__EXERCISE DESCRIPTION__
Find the word "profile" in the listing; pull out each line holding it.

+ + + +

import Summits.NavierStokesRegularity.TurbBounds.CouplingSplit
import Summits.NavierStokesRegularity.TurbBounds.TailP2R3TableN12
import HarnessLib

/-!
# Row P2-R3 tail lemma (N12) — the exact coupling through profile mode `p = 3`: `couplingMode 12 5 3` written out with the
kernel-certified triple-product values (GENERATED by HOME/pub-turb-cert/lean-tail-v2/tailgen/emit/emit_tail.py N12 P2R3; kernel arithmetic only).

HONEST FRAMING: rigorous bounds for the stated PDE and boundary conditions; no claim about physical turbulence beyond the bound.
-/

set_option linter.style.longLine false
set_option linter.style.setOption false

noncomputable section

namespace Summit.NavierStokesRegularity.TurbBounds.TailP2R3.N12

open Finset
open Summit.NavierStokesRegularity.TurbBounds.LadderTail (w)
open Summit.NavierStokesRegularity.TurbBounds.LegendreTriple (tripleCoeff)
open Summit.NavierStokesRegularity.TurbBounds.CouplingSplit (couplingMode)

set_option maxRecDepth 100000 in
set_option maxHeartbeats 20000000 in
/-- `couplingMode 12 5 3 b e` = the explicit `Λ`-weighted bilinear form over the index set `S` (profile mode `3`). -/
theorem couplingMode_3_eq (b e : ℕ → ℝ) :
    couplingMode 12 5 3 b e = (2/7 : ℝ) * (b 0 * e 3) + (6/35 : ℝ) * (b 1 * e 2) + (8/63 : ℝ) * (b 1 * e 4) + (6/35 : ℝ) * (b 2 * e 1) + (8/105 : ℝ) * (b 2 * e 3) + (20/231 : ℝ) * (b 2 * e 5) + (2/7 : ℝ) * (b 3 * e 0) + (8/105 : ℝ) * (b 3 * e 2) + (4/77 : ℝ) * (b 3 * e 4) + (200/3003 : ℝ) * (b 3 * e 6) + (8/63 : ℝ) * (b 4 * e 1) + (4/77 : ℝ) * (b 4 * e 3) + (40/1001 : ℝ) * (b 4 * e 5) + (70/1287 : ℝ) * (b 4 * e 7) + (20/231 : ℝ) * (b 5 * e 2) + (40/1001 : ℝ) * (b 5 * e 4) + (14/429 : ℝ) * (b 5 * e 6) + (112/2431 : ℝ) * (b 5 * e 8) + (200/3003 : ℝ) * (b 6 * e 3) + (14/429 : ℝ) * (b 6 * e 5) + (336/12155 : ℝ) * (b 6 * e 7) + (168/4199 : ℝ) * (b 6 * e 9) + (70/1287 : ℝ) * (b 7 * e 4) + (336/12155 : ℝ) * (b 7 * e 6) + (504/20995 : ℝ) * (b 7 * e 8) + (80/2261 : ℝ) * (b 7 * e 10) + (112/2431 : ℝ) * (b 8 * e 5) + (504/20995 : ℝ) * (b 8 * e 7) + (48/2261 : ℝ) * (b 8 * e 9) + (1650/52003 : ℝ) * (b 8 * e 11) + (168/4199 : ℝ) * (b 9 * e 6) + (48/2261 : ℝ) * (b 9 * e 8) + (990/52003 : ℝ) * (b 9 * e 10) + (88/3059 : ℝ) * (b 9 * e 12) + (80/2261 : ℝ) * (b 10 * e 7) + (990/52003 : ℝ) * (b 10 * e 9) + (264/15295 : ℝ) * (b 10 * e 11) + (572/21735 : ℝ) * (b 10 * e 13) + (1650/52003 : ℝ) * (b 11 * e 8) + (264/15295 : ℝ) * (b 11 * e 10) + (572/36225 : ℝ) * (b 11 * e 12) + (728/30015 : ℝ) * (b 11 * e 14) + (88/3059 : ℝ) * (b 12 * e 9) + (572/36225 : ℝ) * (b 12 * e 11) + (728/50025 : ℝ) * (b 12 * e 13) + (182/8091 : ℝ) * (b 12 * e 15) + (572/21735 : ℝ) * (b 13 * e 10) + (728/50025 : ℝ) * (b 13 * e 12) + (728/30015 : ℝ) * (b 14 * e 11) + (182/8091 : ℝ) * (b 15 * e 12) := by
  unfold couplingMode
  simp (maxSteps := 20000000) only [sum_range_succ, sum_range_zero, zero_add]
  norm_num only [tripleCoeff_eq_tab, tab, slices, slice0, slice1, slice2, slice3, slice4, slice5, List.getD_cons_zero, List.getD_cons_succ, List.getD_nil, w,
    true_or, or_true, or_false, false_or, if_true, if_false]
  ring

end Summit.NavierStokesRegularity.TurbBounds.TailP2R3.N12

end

+ + + +

__TASK RESPONSE__
# Row P2-R3 tail lemma (N12) — the exact coupling through profile mode `p = 3`: `couplingMode 12 5 3` written out with the
/-- `couplingMode 12 5 3 b e` = the explicit `Λ`-weighted bilinear form over the index set `S` (profile mode `3`). -/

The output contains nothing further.